After an aggressive expansion of its prime services network in the region, Barclays is transforming from its beginnings in synthetic prime brokerage to a full-service offering.
Barclays prime services to build on synthetic beginnings

Barclays Capital, which has been building its prime services division globally over the past two years, aims to branch out from synthetic prime brokerage to a full-scale offering to hedge funds and other asset managers, says Ryan Bacher, the bank’s head of prime services for Asia-Pacific.

After establishing an equities trading presence in Hong Kong, Japan, Taiwan, South Korea and India in the past two years, Barclays has been extending its global hedge fund client base from a focus on multi-strategy to the credit, equity long/short, event-driven, relative value and commodities trading adviser categories.

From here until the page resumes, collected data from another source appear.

/-!
# ChargedEnergyGap · NODE 111 «AxisWLOG» (door D3) — the 48 relabellings act on depth tuples; (T¹ᶜ) may be checked on a fundamental domain

decomp-a2c lens-3 g92 (critic r1662 (D)(G): the station of record is a station ∩ the fundamental domain of the 48 relabellings, WITH this
node typed and proved; imports tree NODE 106 «RoofRelabel» (`relabel`, `roofVal_relabel`, `feetHoleCost_eq_roofVal`, `vtxW`) and tree NODE 92
«StencilChart» (`IsChartRealisable`, `realisRow_iff_coord`, `StencilChartLawQ`)).

THE ACTION.  A relabelling `relabel g σ : Fin 3 × Bool → Fin 3 × Bool` (axis permutation `axp g`, pole-flip pattern `sgn σ`; tree NODE 97) is
induced by the SIGNED AXIS PERMUTATION `latMap g σ` of the lattice `ℤ³` (`e_a ↦ ± e_{axp g a}`, an isometry fixing the hole `0` and permuting
its seven-point stencil: `latMap_zero`, `latMap_holeVertex`).  The RELABELLED TUPLE is the pull-back `tupleRelabel g σ dt := dt ∘ latMap g σ`;
on the stencil it reads `dt 0` at the centre and `dt (holeVertex 0 (relabel g σ q))` at vertex `q` (`tupleRelabel_vertex`).

THE FOUR INVARIANCES (all PROVED, every `g σ`):
* positivity on the stencil (`pos_tupleRelabel`);
* chart realisability (`isChartRealisable_tupleRelabel`): the unit direction `u` of the image point is twisted back by the same signed
  permutation (`twistVec`; unit by `norm_twistVec`; rows by `realisRow_iff_coord` and the reindexing `sum_axpInv` of NODE 97);
* tuple admissibility (`isTupleHole_tupleRelabel`, an `↔`): the min vertex depth is a symmetric function of the six vertex depths
  (`hDepthMin_tupleRelabel`) and the max-kink a symmetric function of the three pole-pair sums (`hKink_tupleRelabel`, `hMaxKink_tupleRelabel`);
* the two sides of the law: `feetHoleCost` (`feetHoleCost_tupleRelabel`, by `roofVal_relabel`) and the cap argument `chargeDepth`
  (`chargeDepth_tupleRelabel`, for `ρ ≠ 0`, through the attribution-free formula `chargeDepth = d 0 + ρ − ρ·maxKink/2`, `chargeDepth_eq_maxKink`,
  which rests on `hKink_hAxis : the attributed axis attains the max-kink`).

THE WLOG (PROVED): `stencilChartLawQ_of_normalForm` — if every tuple has a relabelling in a normal-form class `N`, the chart law (T¹ᶜ) restricted to
`N` implies (T¹ᶜ).  Two normal forms with their covering lemmas: AXIS ZERO FIRST (`exists_relabel_axisZero`: axis `0` has the least pole sum, i.e.
the max kink — the attribution the stations of NODE 110 assume; ÷6) and the FULL normal form (`exists_relabel_normalForm`: additionally the `true`
pole is the shallower one on every axis; ÷48), packaged as `stencilChartLawQ_of_axisZero` / `stencilChartLawQ_of_fullNormalForm`.
[EQUIV (a symmetry of the statement; no estimate moved, no constant changed) · COUNT-CRITICAL: the census of (T¹ᶜ) runs over one Weyl chamber of
the pole-sum simplex (and one pole order per axis) instead of all 48 · (T¹ᶜ) itself UNDECIDED(test = (D¹)).] -/

noncomputable section
import Summits.CriticalPhenomena.SAWScalingLimit.Theses.SAWExcursionCardy
import Summits.CriticalPhenomena.SAWScalingLimit.Theorems.SAWRenewalTightnessTightIdentificationGlue

/-!
# Route `SAWExcursionCardy`: the assembly frame

Item `stmt-CriticalPhenomena-5565` (`Assembly : ExcursionCardyFormula → SlitExcursionCardy →
SimpleSubseqLimits → DrivingIdentification → EventualTight → SAWScalingLimit`).

Pure logic down to the last step. `DrivingIdentification` is the implication
`SlitExcursionCardy → SimpleSubseqLimits → SubseqIdentification` with its last two members inlined
verbatim (syntactically the bodies of the decls `SimpleSubseqLimits` and `SubseqIdentification`),
so applied to the slit Cardy–Fomin formula and to the simplicity of subsequential limits it yields
`SubseqIdentification`: every subsequential weak limit of the critical SAW laws that is a
probability measure is the chordal SLE_{8/3} law. For each Dobrushin domain with an endpoint
approximation, `EventualTight` is tightness along the mesh (`IsTightAlongMesh`) of the pushed SAW
curve laws, and the tree's PROVED Prokhorov/Billingsley criterion for the SAW,
`saw_convergesInLawToSLE_of_isTightAlongMesh` (`SAWRenewalTightnessTightIdentificationGlue.lean`:
the laws are probability measures for all small `δ`, the curve observable is measurable,
uniqueness of the chordal SLE_{8/3} law), fed with `SubseqIdentification` read through
`IsSubseqLimitLaw`, gives `ConvergesInLawToSLE (8/3)`, i.e. the conjunct `SAWScalingLimit`
(`= Literature.Probability.RandomPlanarGeometry.SAW.SAWScalingLimit`) unfolded. The headline crux
`ExcursionCardyFormula` (the `η = nil` case of `SlitExcursionCardy`) is carried, not consumed.
No named fact is used; axioms are the standard three.

## References

* P. Billingsley, *Convergence of Probability Measures*, 2nd ed. (1999), Thm. 5.1 and its
  Corollary [BillingsleyCPM1999].
-/

noncomputable section

namespace Summit.CriticalPhenomena.SAWScalingLimit.Theorems

open Summit.CriticalPhenomena.SAWScalingLimit.Theses.SAWExcursionCardy in
/-- **Item `stmt-CriticalPhenomena-5565` (`SAWExcursionCardy.Assembly`):
`ExcursionCardyFormula → SlitExcursionCardy → SimpleSubseqLimits → DrivingIdentification →
EventualTight → SAWScalingLimit`.** `DrivingIdentification` applied to `SlitExcursionCardy` and
`SimpleSubseqLimits` is `SubseqIdentification` (its inlined hypotheses are the decls verbatim);
then for each `(D, a, b)` with `IsEndpointApprox` the SAW convergence criterion
`saw_convergesInLawToSLE_of_isTightAlongMesh` with tightness `EventualTight D a b hab` and the
subsequential limit laws identified by `SubseqIdentification`. `ExcursionCardyFormula` is the
logically redundant headline hypothesis. [cite: BillingsleyCPM1999, Thm. 5.1, Corollary] -/
theorem sawExcursionCardy_assembly_proof :
    Summit.CriticalPhenomena.SAWScalingLimit.Theses.SAWExcursionCardy.Assembly := by
  unfold Summit.CriticalPhenomena.SAWScalingLimit.Theses.SAWExcursionCardy.Assembly
  intro _hHeadline hN hS hDI hT D a b hab
  have hI : SubseqIdentification := hDI hN hS
  refine saw_convergesInLawToSLE_of_isTightAlongMesh hab (hT D a b hab) ?_
  rintro μ hμ ⟨s, hs, hlim⟩
  exact hI D a b hab s μ hs hμ hlim

end Summit.CriticalPhenomena.SAWScalingLimit.Theorems

end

“We are realistic that, at the very least, winning a large mind-share of the synthetic wallet is a very important strategy for us,” says Bacher.

He adds: “We have a full offering [and] are not biased towards any specific strategy and, in fact, most of our clients take a multi-strategy approach. Over time, if we achieve our ambitions, Barclays will be recognised as a full service prime brokerage provider, encompassing synthetics, securities lending, listed futures and options and fixed income financing.”

It builds on the bank’s longer-term target of being a major provider of financing and clearing for equities, fixed income repo, futures, foreign exchange and OTC derivatives.

While the prime services units of many other investment banks are largely geared towards hedge fund clients, Barclays is taking a wider remit in that it will additionally target real money managers, institutional clients, sovereign wealth funds and state entities, says Bacher.

Barclays’ prime services division has 524 staff worldwide. In the region, its prime brokerage initially focused on servicing global asset manager clients with trading activity in Asia, later expanding to serving locally based managers.

According to an AsiaHedge prime brokerage survey in April 2011, Barclays had nearly doubled its market share by AUM in the region to $2.6 billion from $1.4 billion the previous year.

Bacher foresees a continued diversification in hedge fund strategies in Asia, with “a skew towards credit and macro, at the expense of equity long/short”.

He adds: “You’re also having record credit issuances in the last six weeks. It’s a very interesting dynamic and there’s going to be a lot of opportunity in the landscape to step in where capital is leaving quality assets behind.”